When the resource usage is optimized, a high CPU utilization might actually be expected and even desired, and alerts might make sense only for when CPU utilisation drops (service outages) or increases for a longer period over some max limit (e.g. 85%).


An overutilized Docker host is a sign of trouble.
An underutilized host is a sign you are wasting money.


Host Memory
The total memory used in each Docker host is important to know for the current operations and for capacity planning. Dynamic cluster managers like Docker Swarm use the total memory available on the host and the requested memory for containers to decide on which host a new container should ideally be launched. Deployments might fail if a cluster manager is unable to find a host with sufficient resources for the container. That's why it is important to know the host memory usage and the memory limits of containers. Adjusting the capacity of new cluster nodes according to the footprint of Docker applications could help optimize the resource usage.


No, Linux didn't eat your RAM.
But when buffered || cached memory goes to 0 it's time to expand the cluster


Host Disk Space
Docker images and containers consume additional disk space. For example, an application image might include a Linux operating system and might have a size of 150-700 MB depending on the size of the base image and installed tools in the container. Persistent Docker volumes consume disk space on the host as well. In our experience watching the disk space and using cleanup tools is essential for continuous operations of Docker hosts.


Good kids clean up their rooms.
Good Docker ops clean up their disks by removing unused containers & images.


DIsk Space on Docker Nodes
Disk space usage on Docker hosts

Because disk space is very critical it makes sense to define alerts for disk space utilization to serve as early warnings and provide enough time to clean up disks or add additional volumes. For example, SPM automatically sets alert rules for disk space usage for you, so you don't have to remember to do it.

A good practice is to run tasks to clean up the disk by removing unused containers and images frequently.

Total Number of Running Containers
The current and historical number of containers is an interesting metric for many reasons. For example, it is very handy during deployments and updates to check that everything is running like before.

When cluster managers like Docker Swarm, Mesos, Kubernetes, CoreOS/Fleet automatically schedule containers to run on different hosts using different scheduling policies, the number of containers running on each host can help one verify the activated scheduling policies. A stacked bar chart displaying the number of containers on each host and the total number of containers provides a quick visualization of how the cluster manager distributed the containers across the available hosts.

Docker Container Count

Container counts per Docker host over time


Use anomaly detection, not threshold-based alerts
to catch sudden container migrations that mean trouble.

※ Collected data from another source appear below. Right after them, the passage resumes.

import Summits.NavierStokesRegularity.NavierStokesRegularity.Theses.SymmetryModuliCount
import Literature.Analysis.FluidPDE.PineauVicolRSS
import Literature.Analysis.FluidPDE.KNSSLiouville

/-!
# Sketch (crux-ideate, ideator 2): first lemmas of two levers on `SymmetricLiouville`

Lever A — blow-down kills the pitch: periodic (hence helical / translation-invariant) elements of
the Type-I KNSS-mild ancient class `𝒜_C` vanish.
Lever B — far-field recentring + Oseen bootstrap: elements of `𝒜_C` with a rotation or spiral-scaling
symmetry obey the critical rate `1/dist` away from the fixed set of the symmetry (KNSS Thm 5.3
hypothesis `|u| ≤ K/r`, resp. Pineau–Vicol's space–time Type-I bound (1.10)).
Nothing is proved here; the statements must elaborate.
-/

namespace Summit.NavierStokesRegularity.NavierStokesRegularity.Cruxes.SymmetricLiouville.Ideator2

open Literature.Analysis.FluidPDE

local notation "ℝ³" => EuclideanSpace ℝ (Fin 3)

/-- The class `𝒜_C` of the route (verbatim hypothesis block of `SymmetricLiouville`). -/
def InClassA (C : ℝ) (u : ℝ → ℝ³ → ℝ³) : Prop :=
  ContDiffOn ℝ (⊤ : ℕ∞) (Function.uncurry u) (Set.Iio 0 ×ˢ Set.univ) ∧
  (∀ t < 0, VectorCalculus.IsDivFree (u t)) ∧
  (∀ s t : ℝ, s < t → t < 0 → ∀ x, u t x = heatFlow (u s) (t - s) x -
      ∫ τ in Set.Ioo s t, ∫ y, oseenKernel (t - τ) (x - y) (u τ y) (u τ y)) ∧
  HasTypeITimeDecay C u

/-! ## Lever A -/

/-- A1 (blow-down vanishing at `t → −∞`): an element of `𝒜_C` which is periodic in some direction has
`√(−t) ‖u(t)‖_∞ → 0` as `t → −∞` (blow-down limits are `e`-independent, hence 2.5-D, hence zero). -/
def PeriodicBlowdownVanishing : Prop :=
  ∀ (C : ℝ) (u : ℝ → ℝ³ → ℝ³), InClassA C u →
    (∃ e : ℝ³, e ≠ 0 ∧ ∀ t < 0, ∀ x, u t (x + e) = u t x) →
    ∀ ε > 0, ∃ T < 0, ∀ t < T, ∀ x, Real.sqrt (-t) * ‖u t x‖ ≤ ε

/-- A2 (small at `−∞` ⇒ zero; the absorption step, valid for EVERY element of `𝒜_C`): the mild identity
from `s → −∞` and the `L¹` bound `c/√t` on the Oseen kernel give `N(t) ≤ cπ (sup_{τ≤t} N)²`. -/
def SmallAtMinusInfinityLiouville : Prop :=
  ∀ (C : ℝ) (u : ℝ → ℝ³ → ℝ³), InClassA C u →
    (∀ ε > 0, ∃ T < 0, ∀ t < T, ∀ x, Real.sqrt (-t) * ‖u t x‖ ≤ ε) →
    ∀ t < 0, ∀ x, u t x = 0

/-- A (first lemma of the line, = A1 + A2): periodic elements of `𝒜_C` vanish. Covers the screw
(helical, any pitch `h ≠ 0`: period `2π|h|` along the axis) and translation leaves of `SymmetricLiouville`. -/
def PeriodicTypeIAncientLiouville : Prop :=
  ∀ (C : ℝ) (u : ℝ → ℝ³ → ℝ³), InClassA C u →
    (∃ e : ℝ³, e ≠ 0 ∧ ∀ t < 0, ∀ x, u t (x + e) = u t x) →
    ∀ t < 0, ∀ x, u t x = 0

theorem periodicTypeIAncientLiouville_of (h1 : PeriodicBlowdownVanishing)
    (h2 : SmallAtMinusInfinityLiouville) : PeriodicTypeIAncientLiouville :=
  fun C u hu hper => h2 C u hu (h1 C u hu hper)

/-- The screw-invariant (helical) leaf is periodic along the axis: if `L_ξ u = 0` for
`ξ = (h e₃, 0, J)` (rotation about `e₃` plus axial drift `h ≠ 0`), then `u(t, x + 2πh e₃) = u(t, x)`.
Stated with the route's generator (`σ = 0`, `A = J`). Elementary ODE along the group orbit. -/
def HelicalIsPeriodic : Prop :=
  ∀ (u : ℝ → ℝ³ → ℝ³) (h : ℝ) (A : ℝ³ →L[ℝ] ℝ³), h ≠ 0 →
    (∀ x : ℝ³, A x = rotZ (Real.pi / 2) x - (x 2) • EuclideanSpace.single (2 : Fin 3) (1 : ℝ)) →
    ContDiffOn ℝ (⊤ : ℕ∞) (Function.uncurry u) (Set.Iio 0 ×ˢ Set.univ) →
    (∀ t < 0, ∀ x, fderiv ℝ (u t) x (h • EuclideanSpace.single (2 : Fin 3) (1 : ℝ) + A x) - A (u t x) = 0) →
    ∀ t < 0, ∀ x, u t (x + (2 * Real.pi * h) • EuclideanSpace.single (2 : Fin 3) (1 : ℝ)) = u t x

/-! ## Lever B -/

/-- B1 (far-field vanishing, qualitative, uniform over the class): for elements of `𝒜_C` annihilated
by a generator with `a = 0` and (`σ ≠ 0` or `A ≠ 0`) — a spiral scaling or a rotation about an axis
through the origin — the scale-invariant size `√(−t)|u|` is small far from the fixed set
`{x : σx + Ax = 0}` measured in units of `√(−t)`: recentred limits at far points inherit a
translation symmetry and die by the planar Liouville theorem. -/
def FarFieldVanishing : Prop :=
  ∀ (C : ℝ), ∀ ε > 0, ∃ ρ : ℝ, ∀ (u : ℝ → ℝ³ → ℝ³) (σ : ℝ) (A : ℝ³ →L[ℝ] ℝ³),
    InClassA C u → (∀ x, inner ℝ (A x) x = 0) → ¬ (σ = 0 ∧ A = 0) →
    (∀ t < 0, ∀ x, fderiv ℝ (u t) x (σ • x + A x) + σ • u t x +
        (2 * σ * t) • timeDeriv u t x - A (u t x) = 0) →
    ∀ t < 0, ∀ x, ρ * Real.sqrt (-t) * (|σ| + ‖A‖) ≤ ‖σ • x + A x‖ →
      Real.sqrt (-t) * ‖u t x‖ ≤ ε

/-- B2 (Oseen far-field bootstrap ⇒ critical rate), axisymmetric case: an axisymmetric element of
`𝒜_C` obeys `r |u| ≤ K(C)` — exactly the hypothesis of KNSS 2009 Thm 5.3
(`KNSS2009_liouville_bound_C_over_r`). -/
def AxisymmetricAxisRate : Prop :=
  ∀ (C : ℝ), ∃ K : ℝ, ∀ (u : ℝ → ℝ³ → ℝ³), InClassA C u →
    (∀ t < 0, ∀ θ x, u t (rotZ θ x) = rotZ θ (u t x)) →
    ∀ t < 0, ∀ x, cylRadius x * ‖u t x‖ ≤ K

/-- B2, spiral-scaling (RSS) case: an element of `𝒜_C` invariant under a spiral scaling about the
origin obeys Pineau–Vicol's space–time Type-I bound (1.10) `|u| ≤ K(C)/(|x| + √(−t))`
(`HasTypeIDecay`), with `K` depending on `C` only; so `pineauVicol2026_rss_liouville` applies. -/
def SpiralScalingSpaceTimeRate : Prop :=
  ∀ (C : ℝ), ∃ K : ℝ, ∀ (u : ℝ → ℝ³ → ℝ³) (σ : ℝ) (A : ℝ³ →L[ℝ] ℝ³),
    InClassA C u → (∀ x, inner ℝ (A x) x = 0) → σ ≠ 0 →
    (∀ t < 0, ∀ x, fderiv ℝ (u t) x (σ • x + A x) + σ • u t x +
        (2 * σ * t) • timeDeriv u t x - A (u t x) = 0) →
    HasTypeIDecay K u

/-- The rotation leaf then closes by KNSS Thm 5.3 (named fact, architecture in tree). -/
def AxisymmetricLeaf : Prop :=
  ∀ (C : ℝ) (u : ℝ → ℝ³ → ℝ³), InClassA C u →
    (∀ t < 0, ∀ θ x, u t (rotZ θ x) = rotZ θ (u t x)) →
    ∀ t < 0, ∀ x, u t x = 0

end Summit.NavierStokesRegularity.NavierStokesRegularity.Cruxes.SymmetricLiouville.Ideator2
import Literature.NumberTheory.NumberFields.ConductorLocalCriterion
import Literature.NumberTheory.ComplexMultiplication.EllipticUnits.KatoLayerArtinCompatibility
import HarnessLib

/-!
# `K(𝔞) ∩ K(𝔟) = K(gcd(𝔞, 𝔟))` for Shimura's ray class fields over a totally complex `K`

Cell `bsd-print-cf2`, WIDTH seat `bsd-line-cf2-p1-w5` g10 (prover-bsd-line-cf2-p1-w5-g10-0); plumbing lemma P2 of the (LZ) blueprint
(`Cruxes/SplitBadTwoRankOneOfFacts/LZ-BLUEPRINT-w5g10.md`) behind hZC (`TwistedZeta.hZC_of_levelwise`, p732796) on the DECIDING child
stmt-BirchSwinnertonDyer-24721; `--supports` 24721 (helper, Theses-free, print-free). THEOREMS ONLY. HONEST FRAMING: a three-line corollary of the
tree's conductor criterion `le_rayClassField_iff_conductor_dvd` (hodge lane, Neukirch VI (6.4)–(6.5)); nothing closes the crux; no summit statement is
proved by this seat; BSD is not proved by any of this.

WHY (LZ) NEEDS IT. A Rubin generator of `F_m = K₀K̃_m` is `N_{F_mK(𝔣′)/F_m} Θ(τ; 𝔣′)`, an element of `F′ = F_m ∩ K(𝔣′)`; to norm de Shalit's theta
value from `K(𝔣′)` down to `M = K(𝔣′) ∩ K₀K̃_n ⊆ K(p^N𝔣)` THROUGH the ray class fields of the divisors of `𝔣′` (II.2.5 (i) is a statement about
FULL ray-class norms `N_{K(𝔣𝔩)/K(𝔣)}`) one needs `M ⊆ K(gcd(𝔣′, p^N𝔣))`: an abelian `L` inside `K(𝔞)` and `K(𝔟)` has conductor dividing both,
hence dividing `gcd(𝔞, 𝔟) = 𝔞 ⊔ 𝔟`, hence lies in `K(𝔞 ⊔ 𝔟)`.

References: J. Neukirch, Algebraic Number Theory (1999) VI §6 (6.4)–(6.6); G. Shimura (1998) §18.6.
-/

noncomputable section

-- the summit namespace `Summit.BirchSwinnertonDyer.BirchSwinnertonDyer` repeats the problem name by design (D-0017)
set_option linter.dupNamespace false
set_option autoImplicit false

open scoped NumberField
open Field IsDedekindDomain IntermediateField NumberField
open Literature.NumberTheory.NumberFields
open Literature.NumberTheory.ComplexMultiplication.EllipticUnits

namespace Summit.BirchSwinnertonDyer.BirchSwinnertonDyer.Theorems.PrintCf2.RayClassFieldMeet

variable {K : Type} [Field K] [NumberField K] [IsTotallyComplex K]

/-- **An abelian `L` inside `K(𝔞)` and inside `K(𝔟)` lies inside `K(𝔞 ⊔ 𝔟) = K(gcd(𝔞, 𝔟))`** (`K` totally complex; `𝔞, 𝔟 ≠ 0`): the conductor of
`L` divides `𝔞` and `𝔟`. [cite: NeukirchANT1999, Ch. VI §6 Def. (6.4) and Prop. (6.5), pp. 397–398] -/
theorem le_rayClassField_sup_of_le (L : IntermediateField K (AlgebraicClosure K)) [NumberField L] [FiniteDimensional K L]
    [IsAbelianGalois K L] {𝔞 𝔟 : Ideal (𝓞 K)} (h𝔞 : 𝔞 ≠ ⊥) (h𝔟 : 𝔟 ≠ ⊥) (ha : L ≤ rayClassField K 𝔞)
    (hb : L ≤ rayClassField K 𝔟) : L ≤ rayClassField K (𝔞 ⊔ 𝔟) := by
  have hsup : 𝔞 ⊔ 𝔟 ≠ ⊥ := fun h ↦ h𝔞 (le_bot_iff.mp (h ▸ le_sup_left))
  rw [le_rayClassField_iff_conductor_dvd L hsup, Ideal.dvd_iff_le]
  exact sup_le (Ideal.dvd_iff_le.mp ((le_rayClassField_iff_conductor_dvd L h𝔞).mp ha))
    (Ideal.dvd_iff_le.mp ((le_rayClassField_iff_conductor_dvd L h𝔟).mp hb))

/-- **`K(𝔞) ∩ K(𝔟) ≤ K(𝔞 ⊔ 𝔟)`** (`K` totally complex; `𝔞, 𝔟 ≠ 0`). [cite: NeukirchANT1999, Ch. VI §6 Def. (6.4) and Prop. (6.5), pp. 397–398] -/
theorem rayClassField_inf_le {𝔞 𝔟 : Ideal (𝓞 K)} (h𝔞 : 𝔞 ≠ ⊥) (h𝔟 : 𝔟 ≠ ⊥) :
    rayClassField K 𝔞 ⊓ rayClassField K 𝔟 ≤ rayClassField K (𝔞 ⊔ 𝔟) := by
  haveI : FiniteDimensional K (rayClassField K 𝔞 ⊓ rayClassField K 𝔟 : IntermediateField K (AlgebraicClosure K)) :=
    FiniteDimensional.of_injective
      (IntermediateField.inclusion (inf_le_left : rayClassField K 𝔞 ⊓ rayClassField K 𝔟 ≤ rayClassField K 𝔞)).toLinearMap
      (IntermediateField.inclusion_injective (inf_le_left : rayClassField K 𝔞 ⊓ rayClassField K 𝔟 ≤ rayClassField K 𝔞))
  haveI : IsAbelianGalois K (rayClassField K 𝔞 ⊓ rayClassField K 𝔟 : IntermediateField K (AlgebraicClosure K)) :=
    IsAbelianGalois.of_algHom (IntermediateField.inclusion (inf_le_left : rayClassField K 𝔞 ⊓ rayClassField K 𝔟 ≤ rayClassField K 𝔞))
  haveI : NumberField (rayClassField K 𝔞 ⊓ rayClassField K 𝔟 : IntermediateField K (AlgebraicClosure K)) := NumberField.of_module_finite K _
  exact le_rayClassField_sup_of_le _ h𝔞 h𝔟 inf_le_left inf_le_right

/-- **`K(𝔞) ∩ K(𝔟) = K(𝔞 ⊔ 𝔟)`** (`K` totally complex; `𝔞, 𝔟 ≠ 0`): the other inclusion is monotonicity (`𝔞, 𝔟 ≤ 𝔞 ⊔ 𝔟`).
[cite: NeukirchANT1999, Ch. VI §6 Def. (6.4) and Prop. (6.5), pp. 397–398] -/
theorem rayClassField_inf_eq {𝔞 𝔟 : Ideal (𝓞 K)} (h𝔞 : 𝔞 ≠ ⊥) (h𝔟 : 𝔟 ≠ ⊥) :
    rayClassField K 𝔞 ⊓ rayClassField K 𝔟 = rayClassField K (𝔞 ⊔ 𝔟) :=
  le_antisymm (rayClassField_inf_le h𝔞 h𝔟)
    (le_inf (rayClassField_mono (rayUnitIdeles_anti_of_le h𝔞 le_sup_left)) (rayClassField_mono (rayUnitIdeles_anti_of_le h𝔟 le_sup_right)))

/-- Pointwise form: `x ∈ K(𝔞)` and `x ∈ K(𝔟)` ⇒ `x ∈ K(𝔞 ⊔ 𝔟)`. [cite: NeukirchANT1999, Ch. VI §6 Def. (6.4) and Prop. (6.5), pp. 397–398] -/
theorem mem_rayClassField_sup {𝔞 𝔟 : Ideal (𝓞 K)} (h𝔞 : 𝔞 ≠ ⊥) (h𝔟 : 𝔟 ≠ ⊥) {x : AlgebraicClosure K}
    (ha : x ∈ rayClassField K 𝔞) (hb : x ∈ rayClassField K 𝔟) : x ∈ rayClassField K (𝔞 ⊔ 𝔟) :=
  rayClassField_inf_le h𝔞 h𝔟 (IntermediateField.mem_inf.mpr ⟨ha, hb⟩)

end Summit.BirchSwinnertonDyer.BirchSwinnertonDyer.Theorems.PrintCf2.RayClassFieldMeet

end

This metric can have different "patterns" depending on the use case. For example, batch jobs running in containers vs. long running services commonly result in different container count patterns. A batch job typically starts a container on demand, or starts it periodically, and the container with that job terminates after a relatively short time. In such a scenario one might see a big variation in the number of containers running resulting in a "spiky" container count metric. On the other hand, long running services such as web servers or databases typically run until they get re-deployed during software updates. Although scaling mechanisms might increase or decrease the number of containers depending on load, traffic, and other factors, the container count metric will typically be relatively steady because in such cases containers are often added and removed more gradually. Because of that, there is no general pattern we could use for a default Docker alert rule on the number of running containers.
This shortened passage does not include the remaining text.